Elvira Nabiullina file photo“Current figures for the economy have proven better than economists expected but it is early to say that all the crisis phenomena have passed,” Elvira Nabiullina told a banking conference, as reported by Interfax news agency. “The risks have softened but they are the same and we have to be aware of them.”

She identified those risks as long-term structural limitations within the economy, which have been joined by “cyclical recessionary factors caused by acute changes in the external environment”.

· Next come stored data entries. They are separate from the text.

import Literature.NumberTheory.Sieve.HeathBrownCubicTwistedCauchy
import HarnessLib

/-!
# Heath-Brown's Lemma 3.10 for a twisted weight `w(β̂) F_β`: Lemma 12.1 (localisation into hypercubes)

D. R. Heath-Brown, *Primes represented by `x³ + 2y³`*, Acta Math. 186 (2001), §12 pp. 72–73 and
Lemma 12.1, for the twisted weight `w(β̂)F_β` (`|w| ≤ 1`) of Heath-Brown–Moroz 2004, Prop. 4.2 (ii):
the tree's `HeathBrownCubicTypeIILocalise` / `…S4Bound` (first theorem) re-run word for word.
PROVED: Class 0 cells contribute nothing to `S₅(w)`; on a Class I cell `S₅(w) = S₆(w)`; on any cell
`|S₅(w)| ≤ (81/2)(S₇ + S₇')` (the UNtwisted divisor majorant, ready for Lemma 11.1); and
`S₄⁺(w) = ∑_{pairs of hypercubes} ∑_{t Class I} S₆(w) + ∑_{Class II cells} S₅(w)`.

## References

* D. R. Heath-Brown, Acta Math. 186 (2001), §12, Lemma 12.1. [cite: HeathBrownActa2001, Lemma 12.1]
* D. R. Heath-Brown, B. Z. Moroz, Proc. London Math. Soc. 88 (2004), Prop. 4.2. [cite: HeathBrownMoroz2004, Proposition 4.2]

## Mathlib / tree search

Tree: `HeathBrownCubicTypeIILocalise` (`PP`, `S5`, `S6`, `cellOf`, `ClassI`, `Class0`, `witnesses_of_PP`,
`S5_eq_S6_of_classI`, `abs_S5_le_S7`), `HeathBrownCubicTypeIIS4Bound` (`S4plus_eq_classI_add_classII`).
-/

noncomputable section

open Finset NumberField

namespace Literature.NumberTheory.Sieve.CubicSieve.Twisted

open LFunctions.CubeRootTwoField CubicPrimes CubicSieve

variable {X η τ V T : ℝ} {k : ℕ} {m : Fin k → ℕ} {w : ℤ × ℤ × ℤ → ℝ} {N : ℕ} {Δ₀ : ℝ}

open scoped Classical in
/-- **Class 0 hypercubes contribute nothing to `S₅(w)`** (same index set as the tree's `S₅`).
[cite: HeathBrownActa2001, §12 p. 73] -/
theorem S5_eq_zero_of_class0 (hX : 0 < X) (hη1 : η ≤ 1) (hT : 0 < T) (hTV : T ^ 3 = V) (hN : 0 < N)
    {t : ℕ} {n n' : ℤ × ℤ × ℤ} (h0 : Class0 X η T V N t n n') :
    S5 X η τ m V T w N Δ₀ (t, n, n') = 0 := by
  classical
  rw [S5]
  refine sum_eq_zero fun bb hbb => ?_
  exfalso
  rw [mem_filter] at hbb
  obtain ⟨hPP, hcell⟩ := hbb
  rw [cellOf, Prod.ext_iff, Prod.ext_iff] at hcell
  obtain ⟨ht, hn, hn'⟩ := hcell
  simp only at ht hn hn'
  obtain ⟨c1, c2, hD, g1, g2, hR⟩ := witnesses_of_PP hX hη1 hT hTV hN hPP
  rw [hn] at c1; rw [hn'] at c2; rw [ht] at hD
  exact h0 _ c1 _ c2 _ hD ⟨g1, g2, hR⟩

open scoped Classical in
/-- **On a Class I hypercube `S₅(w) = S₆(w)`** (every lattice pair of `C₁ × C₂` with primitive coordinates
and `D` in the cell satisfies `ℛ_D`, is in the window with `V < N ≤ 2V`, so `F_{β_i} = f_{(β_i)}` and
`wF = wf`). [cite: HeathBrownActa2001, Lemma 12.1] -/
theorem S5_eq_S6_of_classI (hX : 0 < X) (hT : 0 < T) (hTV : T ^ 3 = V) (hN : 0 < N)
    {t : ℕ} {n n' : ℤ × ℤ × ℤ} (hI : ClassI X η T V N t n n') :
    S5 X η τ m V T w N Δ₀ (t, n, n') = S6 X τ m T w N Δ₀ t n n' := by
  classical
  have hNR : (0 : ℝ) < N := by exact_mod_cast hN
  have hs : 0 < T / N := by positivity
  have hnn' : n ≠ n' := ne_of_classI hX hT.le hI
  set Q := (LC (T / N) n ×ˢ LC (T / N) n').filter (fun bb => IsPrimitiveVec bb.1 ∧ IsPrimitiveVec bb.2 ∧
      Δ₀ < (Dhcf bb : ℝ) ∧ tIdx N (Dhcf bb) = t) with hQ
  have hQfacts : ∀ bb ∈ Q, bb.1 ∈ LC (T / N) n ∧ bb.2 ∈ LC (T / N) n' ∧ IsPrimitiveVec bb.1 ∧ IsPrimitiveVec bb.2 ∧
      Δ₀ < (Dhcf bb : ℝ) ∧ tIdx N (Dhcf bb) = t ∧ GoodB T V (castVec bb.1) ∧ GoodB T V (castVec bb.2) ∧
      bb.1 ≠ bb.2 ∧ cross3 bb.1 bb.2 ≠ 0 ∧ (Wab X η (aplus bb) bb.1 ∧ Wab X η (aplus bb) bb.2) := by
    intro bb hbb
    rw [hQ, mem_filter, mem_product] at hbb
    obtain ⟨⟨hb1, hb2⟩, hp1, hp2, hD, ht⟩ := hbb
    have c1 := castVec_mem_realCell hs hb1
    have c2 := castVec_mem_realCell hs hb2
    obtain ⟨g1, g2, hR⟩ := hI _ c1 _ c2
    have hne : bb.1 ≠ bb.2 := by
      intro h
      rw [mem_LC_iff hs] at hb1 hb2
      exact hnn' (hb1.symm.trans (h ▸ hb2))
    have hpos1 : 0 < ell (castVec bb.1) := lt_trans hT g1.1.1
    have hpos2 : 0 < ell (castVec bb.2) := lt_trans hT g2.1.1
    have hv : cross3 bb.1 bb.2 ≠ 0 := cross3_ne_zero_of_ne hp1 hp2 hne hpos1 hpos2
    have hDr : (Dhcf bb : ℝ) ∈ Drange N t := mem_Drange_of_tIdx hN (one_le_hcf3 hv) ht
    have hRD := hR _ hDr
    rw [RDR_castVec_iff] at hRD
    exact ⟨hb1, hb2, hp1, hp2, hD, ht, g1, g2, hne, hv, (Wplus_iff_RDplus hX.le hv).mpr hRD⟩
  -- `F = f` on `Q`, hence `wF = wf`
  have hFf : ∀ bb ∈ Q, CubicSieve.Fb X τ m V T bb.1 = fWeight X τ m (Ideal.span {coordElt bb.1}) ∧
      CubicSieve.Fb X τ m V T bb.2 = fWeight X τ m (Ideal.span {coordElt bb.2}) := by
    intro bb hbb
    obtain ⟨-, -, hp1, hp2, -, -, g1, g2, -, -, -⟩ := hQfacts bb hbb
    have key : ∀ b, IsPrimitiveVec b → GoodB T V (castVec b) →
        CubicSieve.Fb X τ m V T b = fWeight X τ m (Ideal.span {coordElt b}) := by
      intro b hp hg
      have hw' := window_of_goodB hg
      have hN' := (goodB_castVec_iff (V := V) hT hw').mp hg
      rw [CubicSieve.Fb, if_pos ⟨hw', hp⟩, gCut, if_pos hN']
    exact ⟨key _ hp1 g1, key _ hp2 g2⟩
  have hset : (PP X η τ m V T Δ₀).filter (fun bb => cellOf N (T / N) bb = (t, n, n')) =
      Q.filter (fun bb => CubicSieve.Fb X τ m V T bb.1 ≠ 0 ∧ CubicSieve.Fb X τ m V T bb.2 ≠ 0) := by
    ext bb
    rw [mem_filter, mem_filter]
    constructor
    · rintro ⟨hPP, hcell⟩
      obtain ⟨hoff, hD, hW, hF1, hF2, -⟩ := PP_facts hX hT hTV hPP
      rw [cellOf, Prod.ext_iff, Prod.ext_iff] at hcell
      obtain ⟨ht, hn, hn'⟩ := hcell
      simp only at ht hn hn'
      obtain ⟨-, hp1, -⟩ := CubicSieve.support_of_Fb_ne_zero hF1
      obtain ⟨-, hp2, -⟩ := CubicSieve.support_of_Fb_ne_zero hF2
      refine ⟨?_, hF1, hF2⟩
      rw [hQ, mem_filter, mem_product, mem_LC_iff hs, mem_LC_iff hs]
      exact ⟨⟨hn, hn'⟩, hp1, hp2, hD, ht⟩
    · rintro ⟨hbb, hF1, hF2⟩
      obtain ⟨hb1, hb2, -, -, hD, ht, -, -, hne, -, hW⟩ := hQfacts bb hbb
      obtain ⟨hw1, -, hN1⟩ := CubicSieve.support_of_Fb_ne_zero hF1
      obtain ⟨hw2, -, hN2⟩ := CubicSieve.support_of_Fb_ne_zero hF2
      have hB : ∀ b, InWindow T (coordElt b) → (Ideal.absNorm (Ideal.span {coordElt b}) : ℝ) ≤ 2 * V →
          b ∈ Bbox T := by
        intro b hw' hN2'
        have hNb := absNorm_eq_normForm_of_inWindow hT hw'
        have hell1 : T < ell (castVec b) := by have := hw'.1; rwa [ellO_coordElt] at this
        have hell2 : ell (castVec b) ≤ unitE * T := by have := hw'.2; rwa [ellO_coordElt] at this
        obtain ⟨a1, a2, a3⟩ := abs_coord_le_of_inWindow hT hTV hell1 hell2 (by rw [← hNb]; exact hN2')
        exact mem_cube_of_abs_le a1 a2 a3
      refine ⟨?_, ?_⟩
      · rw [PP, mem_filter, mem_offDiag]
        exact ⟨⟨hB _ hw1 hN1.2, hB _ hw2 hN2.2, hne⟩, hD, hW, hF1, hF2⟩
      · rw [cellOf, ht, (mem_LC_iff hs).mp hb1, (mem_LC_iff hs).mp hb2]
  have hvan : ∀ bb ∈ Q, Fb X τ m V T w bb.1 * Fb X τ m V T w bb.2 ≠ 0 →
      CubicSieve.Fb X τ m V T bb.1 ≠ 0 ∧ CubicSieve.Fb X τ m V T bb.2 ≠ 0 := fun bb _ hne =>
    ⟨Fb_ne_zero_of_ne_zero (mul_ne_zero_iff.mp hne).1, Fb_ne_zero_of_ne_zero (mul_ne_zero_iff.mp hne).2⟩
  rw [S5, hset, sum_filter_of_ne hvan, S6, ← hQ]
  exact sum_congr rfl fun bb hbb => by rw [Fb_def, Fb_def, (hFf bb hbb).1, (hFf bb hbb).2]

open scoped Classical in
/-- **The trivial bound for a hypercube**, twisted: `|S₅(w; t, C₁, C₂)| ≤ (81/2)(S₇ + S₇')` with the tree's
(untwisted) divisor majorants `S₇`. [cite: HeathBrownActa2001, Lemma 12.1] -/
theorem abs_S5_le_S7 (hw : ∀ b, |w b| ≤ 1) (hX : 1 < X) (hη1 : η ≤ 1) (hτ : 0 < τ) (hτ1 : τ ≤ 1) {nn : ℕ}
    {m : Fin (nn + 1) → ℕ} (hm : CoreAdmissible τ m) (hT : 0 < T) (hTV : T ^ 3 = V) (hN : 0 < N) (t : ℕ)
    (n n' : ℤ × ℤ × ℤ) :
    |S5 X η τ m V T w N Δ₀ (t, n, n')| ≤ (81 / 2) *
      ((∑ D ∈ Dset X V N Δ₀ t, ∑ b₁ ∈ (LC (T / N) n).filter IsPrimitiveVec,
          ∑ _b₂ ∈ (LC (T / N) n').filter (fun b₂ => DvdVec (D : ℤ) (cross3 b₁ b₂)),
            (idealDivisorCount (Ideal.span {coordElt b₁}) : ℝ) ^ 2) +
        (∑ D ∈ Dset X V N Δ₀ t, ∑ b₂ ∈ (LC (T / N) n').filter IsPrimitiveVec,
          ∑ _b₁ ∈ (LC (T / N) n).filter (fun b₁ => DvdVec (D : ℤ) (cross3 b₂ b₁)),
            (idealDivisorCount (Ideal.span {coordElt b₂}) : ℝ) ^ 2)) := by
  classical
  have hX0 : 0 < X := by linarith
  have hNR : (0 : ℝ) < N := by exact_mod_cast hN
  set s : ℝ := T / N with hs
  have hs0 : 0 < s := by rw [hs]; positivity
  set Q' := (LC s n ×ˢ LC s n').filter (fun bb => IsPrimitiveVec bb.1 ∧ IsPrimitiveVec bb.2 ∧
      Dhcf bb ∈ Dset X V N Δ₀ t) with hQ'
  set τ₁ : (ℤ × ℤ × ℤ) × (ℤ × ℤ × ℤ) → ℝ := fun bb => (idealDivisorCount (Ideal.span {coordElt bb.1}) : ℝ) ^ 2
    with hτ₁
  set τ₂ : (ℤ × ℤ × ℤ) × (ℤ × ℤ × ℤ) → ℝ := fun bb => (idealDivisorCount (Ideal.span {coordElt bb.2}) : ℝ) ^ 2
    with hτ₂
  have hsub : (PP X η τ m V T Δ₀).filter (fun bb => cellOf N s bb = (t, n, n')) ⊆ Q' := by
    intro bb hbb
    rw [mem_filter] at hbb
    obtain ⟨hPP, hcell⟩ := hbb
    obtain ⟨hoff, hD, hW, hF1, hF2, hDmax⟩ := PP_facts hX0 hT hTV hPP
    rw [cellOf, Prod.ext_iff, Prod.ext_iff] at hcell
    obtain ⟨ht, hn, hn'⟩ := hcell
    simp only at ht hn hn'
    obtain ⟨-, hp1, -⟩ := CubicSieve.support_of_Fb_ne_zero hF1
    obtain ⟨-, hp2, -⟩ := CubicSieve.support_of_Fb_ne_zero hF2
    have hne : bb.1 ≠ bb.2 := (mem_offDiag.mp hoff).2.2
    have hv : cross3 bb.1 bb.2 ≠ 0 := cross3_ne_zero_of_Wab hX0.le hη1 hp1 hne hW.1 hW.2
    rw [hQ', mem_filter, mem_product]
    refine ⟨?_, hp1, hp2, ?_⟩
    · rw [mem_LC_iff hs0, mem_LC_iff hs0]; exact ⟨hn, hn'⟩
    · rw [Dset, mem_filter, mem_Icc]
      exact ⟨⟨one_le_hcf3 hv, Nat.le_floor hDmax⟩, hD, ht⟩
  have h1 : |S5 X η τ m V T w N Δ₀ (t, n, n')| ≤ ∑ bb ∈ Q', (81 / 2) * (τ₁ bb + τ₂ bb) := by
    rw [S5, ← hs]
    refine (abs_sum_le_sum_abs _ _).trans ?_
    refine (sum_le_sum_of_subset_of_nonneg hsub (fun _ _ _ => abs_nonneg _)).trans (sum_le_sum fun bb _ => ?_)
    rw [abs_mul]
    have e1 := Fb_sq_le (V := V) (T := T) hw hX hτ hτ1 hm bb.1
    have e2 := Fb_sq_le (V := V) (T := T) hw hX hτ hτ1 hm bb.2
    simp only [hτ₁, hτ₂]
    nlinarith [sq_nonneg (|Fb X τ m V T w bb.1| - |Fb X τ m V T w bb.2|), sq_abs (Fb X τ m V T w bb.1),
      sq_abs (Fb X τ m V T w bb.2), abs_nonneg (Fb X τ m V T w bb.1), abs_nonneg (Fb X τ m V T w bb.2)]
  refine h1.trans ?_
  rw [← mul_sum, sum_add_distrib]
  refine mul_le_mul_of_nonneg_left (add_le_add ?_ ?_) (by norm_num)
  · rw [← sum_fiberwise_of_maps_to (g := fun bb => Dhcf bb) (t := Dset X V N Δ₀ t)
      (fun bb hbb => by rw [hQ', mem_filter] at hbb; exact hbb.2.2.2)]
    refine sum_le_sum fun D hD => ?_
    calc ∑ bb ∈ Q'.filter (fun bb => Dhcf bb = D), τ₁ bb
        ≤ ∑ bb ∈ (LC s n ×ˢ LC s n').filter (fun bb => IsPrimitiveVec bb.1 ∧ DvdVec (D : ℤ) (cross3 bb.1 bb.2)),
            τ₁ bb := by
          refine sum_le_sum_of_subset_of_nonneg (fun bb hbb => ?_) (fun _ _ _ => by positivity)
          rw [mem_filter, hQ', mem_filter] at hbb
          obtain ⟨⟨hprod, hp1, -, -⟩, hDeq⟩ := hbb
          rw [mem_filter]
          refine ⟨hprod, hp1, ?_⟩
          rw [← hDeq]; exact hcf3_dvd _
      _ = _ := by
          rw [sum_filter, sum_product, sum_filter]
          refine sum_congr rfl fun b₁ _ => ?_
          by_cases hp : IsPrimitiveVec b₁
          · rw [if_pos hp, sum_filter]
            refine sum_congr rfl fun b₂ _ => ?_
            simp only [hp, true_and, hτ₁]
          · rw [if_neg hp]
            exact sum_eq_zero fun b₂ _ => if_neg (fun h => hp h.1)
  · rw [← sum_fiberwise_of_maps_to (g := fun bb => Dhcf bb) (t := Dset X V N Δ₀ t)
      (fun bb hbb => by rw [hQ', mem_filter] at hbb; exact hbb.2.2.2)]
    refine sum_le_sum fun D hD => ?_
    calc ∑ bb ∈ Q'.filter (fun bb => Dhcf bb = D), τ₂ bb
        ≤ ∑ bb ∈ (LC s n ×ˢ LC s n').filter (fun bb => IsPrimitiveVec bb.2 ∧ DvdVec (D : ℤ) (cross3 bb.2 bb.1)),
            τ₂ bb := by
          refine sum_le_sum_of_subset_of_nonneg (fun bb hbb => ?_) (fun _ _ _ => by positivity)
          rw [mem_filter, hQ', mem_filter] at hbb
          obtain ⟨⟨hprod, -, hp2, -⟩, hDeq⟩ := hbb
          rw [mem_filter]
          refine ⟨hprod, hp2, ?_⟩
          rw [← hDeq, cross3_swap]
          obtain ⟨d1, d2, d3⟩ : DvdVec (Dhcf bb : ℤ) (cross3 bb.1 bb.2) := hcf3_dvd _
          refine ⟨?_, ?_, ?_⟩ <;> simp only [Prod.fst_neg, Prod.snd_neg, dvd_neg] <;> assumption
      _ = _ := by
          rw [sum_filter, sum_product_right, sum_filter]
          refine sum_congr rfl fun b₂ _ => ?_
          by_cases hp : IsPrimitiveVec b₂
          · rw [if_pos hp, sum_filter]
            refine sum_congr rfl fun b₁ _ => ?_
            simp only [hp, true_and, hτ₂]
          · rw [if_neg hp]
            exact sum_eq_zero fun b₁ _ => if_neg (fun h => hp h.1)

open scoped Classical in
/-- **`S₄⁺(w) = ∑_{(𝐧,𝐧')} ∑_{t Class I} S₆(w) + ∑_{Class II cells} S₅(w)`** (Class 0 cells vanish).
[cite: HeathBrownActa2001, Lemma 12.1] -/
theorem S4plus_eq_classI_add_classII (hX : 0 < X) (hη1 : η ≤ 1) (hT : 0 < T) (hTV : T ^ 3 = V) (hN : 0 < N)
    (hΔ : 1 ≤ Δ₀) :
    S4plus X η τ m V T w Δ₀ =
      ∑ nn ∈ Nrange N ×ˢ Nrange N, classISum X η τ m V T w N Δ₀ nn.1 nn.2 +
      ∑ c ∈ (Trange N Δ₀ (270 * V / X) ×ˢ (Nrange N ×ˢ Nrange N)).filter
          (fun c => ¬ ClassI X η T V N c.1 c.2.1 c.2.2 ∧ ¬ Class0 X η T V N c.1 c.2.1 c.2.2),
        S5 X η τ m V T w N Δ₀ c := by
  classical
  rw [S4plus_eq_sum_S5 hX hT hTV hN hΔ]
  set TR := Trange N Δ₀ (270 * V / X) with hTR
  set NN := Nrange N ×ˢ Nrange N with hNN
  rw [← sum_filter_add_sum_filter_not (TR ×ˢ NN) (fun c => ClassI X η T V N c.1 c.2.1 c.2.2)]
  congr 1
  · calc ∑ c ∈ (TR ×ˢ NN).filter (fun c => ClassI X η T V N c.1 c.2.1 c.2.2), S5 X η τ m V T w N Δ₀ c
        = ∑ c ∈ (TR ×ˢ NN).filter (fun c => ClassI X η T V N c.1 c.2.1 c.2.2),
            S6 X τ m T w N Δ₀ c.1 c.2.1 c.2.2 := by
          refine sum_congr rfl fun c hc => ?_
          rw [mem_filter] at hc
          have := S5_eq_S6_of_classI (τ := τ) (m := m) (w := w) (Δ₀ := Δ₀) hX hT hTV hN hc.2
          rw [← this]
      _ = ∑ c ∈ TR ×ˢ NN, (if ClassI X η T V N c.1 c.2.1 c.2.2 then S6 X τ m T w N Δ₀ c.1 c.2.1 c.2.2 else 0) := by
          rw [sum_filter]
      _ = ∑ nn ∈ NN, ∑ t ∈ TR, (if ClassI X η T V N t nn.1 nn.2 then S6 X τ m T w N Δ₀ t nn.1 nn.2 else 0) := by
          rw [sum_product_right]
      _ = ∑ nn ∈ NN, classISum X η τ m V T w N Δ₀ nn.1 nn.2 := by
          refine sum_congr rfl fun nn _ => ?_
          rw [classISum, TI, sum_filter]
  · rw [← sum_filter_add_sum_filter_not ((TR ×ˢ NN).filter (fun c => ¬ClassI X η T V N c.1 c.2.1 c.2.2))
      (fun c => Class0 X η T V N c.1 c.2.1 c.2.2)]
    have h0 : ∑ c ∈ ((TR ×ˢ NN).filter (fun c => ¬ClassI X η T V N c.1 c.2.1 c.2.2)).filter
        (fun c => Class0 X η T V N c.1 c.2.1 c.2.2), S5 X η τ m V T w N Δ₀ c = 0 := by
      refine sum_eq_zero fun c hc => ?_
      rw [mem_filter] at hc
      have := S5_eq_zero_of_class0 (τ := τ) (m := m) (w := w) (Δ₀ := Δ₀) hX hη1 hT hTV hN hc.2
      rw [← this]
    rw [h0, zero_add, filter_filter]

end Literature.NumberTheory.Sieve.CubicSieve.Twisted

end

The financial system and balance of payments have adapted to the “new conditions” but that does not apply to the economy as a whole, Nabiullina said. “External factors remain fairly unfavourable. Oil prices have gone up but even if they settle as the current level they will be one-third lower than the average for the past five years,” she told the conference. “On top of that, prices for other traditional Russian export products are going down.”

It will take time to adapt the economy to the new conditions and restore sustainable growth, and this “will depend on the external environment changing but more than that on the rate of structural reform”, she said. The positive scenario would be larger processing and service sectors with higher productivity, while the negative scenario would be the oil price stabilizing and the economy retaining its old structure with low productivity and growth of 1 to 2 per cent.

“Both scenarios are possible,” she said, but the Central Bank will use its monetary-policy and regulatory powers to encourage the positive one.